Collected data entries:
/-! ## §2. The lattice tables: the turn into a side from the other triangle; chord sign = entrance turn -/

/-- **The turn into a side from the other triangle.** Arriving in `f.hv s` along the short diagonal (from the other triangle
`f.hv σ`, `σ.tri ≠ s.tri`) and leaving across the side `s` is a turn by `+π/3` (`+1`) for `s ∈ {W, E}` and by `−π/3` (`−1`) for
`s ∈ {S, N}` (the reverse darts of the wound-sum file's `turn_hvAcross_hv_hv`, `HV.turn_rev`).
[cite: DuminilCopinSmirnov2012, §2 (the winding of a walk on the hexagonal lattice, by ±π/3 per vertex)] -/
theorem turn_hv_hv_hvAcross (f : Face) {s σ : Side} (h : σ.tri ≠ s.tri) :
    HV.turn (f.hv σ) (f.hv s) (f.hvAcross s) = if s = .W ∨ s = .E then 1 else -1 := by
  rw [HV.turn_rev, turn_hvAcross_hv_hv f h]
  split_ifs <;> simp

/-- ★ **GLAZMAN–MANOLESCU'S CHORD SIGN IS DUMINIL-COPIN–SMIRNOV'S ENTRANCE TURN.** For the 16 ordered classes
`(z₀, z₁, z₂)` of three distinct sides with a non-`θ`-corner arc `z₀ → z₁`, the chord sign `ε(z₀; z₁, z₂)` of
`YangBaxterSAWExcursionJordan` (the sign of the winding of a wound excursion polygon `z₁ → … → z₂` at the midpoint of the side
`z₀`) equals the entrance turn of the honeycomb loop of such a walk at its return triangle `f.hv z₂` (§4): `±1` according
to `z₁ ∈ {W, E}` when the return triangle is the exit triangle (`z₂.tri = z₁.tri`; entrance dart along the diagonal, first loop
dart across `z₁`), `∓1` according to `z₀ ∈ {W, E}` when it is the entry triangle (entrance across `z₀`, first loop dart along the
diagonal). A finite check (`decide`). [cite: GlazmanManolescu2019, Lemma 2.1 (statement, "in the form given in [Gl]")]
[cite: Glazman2015WeightedSAW, Lemma 3.1 (proof, pp. 6–7: the classes of walks through a rhombus)] [cite: DuminilCopinSmirnov2012, proof of Lemma 1 (the winding of the loop)] -/
theorem chordSign_eq_entranceTurn {z₀ z₁ z₂ : Side} (h01 : z₀ ≠ z₁) (h02 : z₀ ≠ z₂) (h12 : z₁ ≠ z₂)
    (hk : arcKind z₀ z₁ ≠ .corner) :
    chordSign z₀ z₁ z₂ =
      if z₂.tri = z₁.tri then (if z₁ = .W ∨ z₁ = .E then 1 else -1) else (if z₀ = .W ∨ z₀ = .E then -1 else 1) := by
  revert h01 h02 h12 hk
  cases z₀ <;> cases z₁ <;> cases z₂ <;> decide

namespace ΩG

open YBWalk HV

open private fc_fh fc_ne fh_add_Mv
  from Literature.Probability.RandomPlanarGeometry.YangBaxterSAWGeneralDomain
open private midPt_not_mem_edges_at from Literature.Probability.RandomPlanarGeometry.YangBaxterSAWExcursionJordan

/-! ## §3. Yang–Baxter side: the sign rule at the root of ANY rooted rhombus -/

section General

variable {D : Set Face} {a : MidEdge} {r : Face} {ω : ΩG D a r} {hr : RootedFace D a r}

# Your goal
Throughout the data above, count the lines in which the word "other" occurs; supply the number alone.

# Your response
2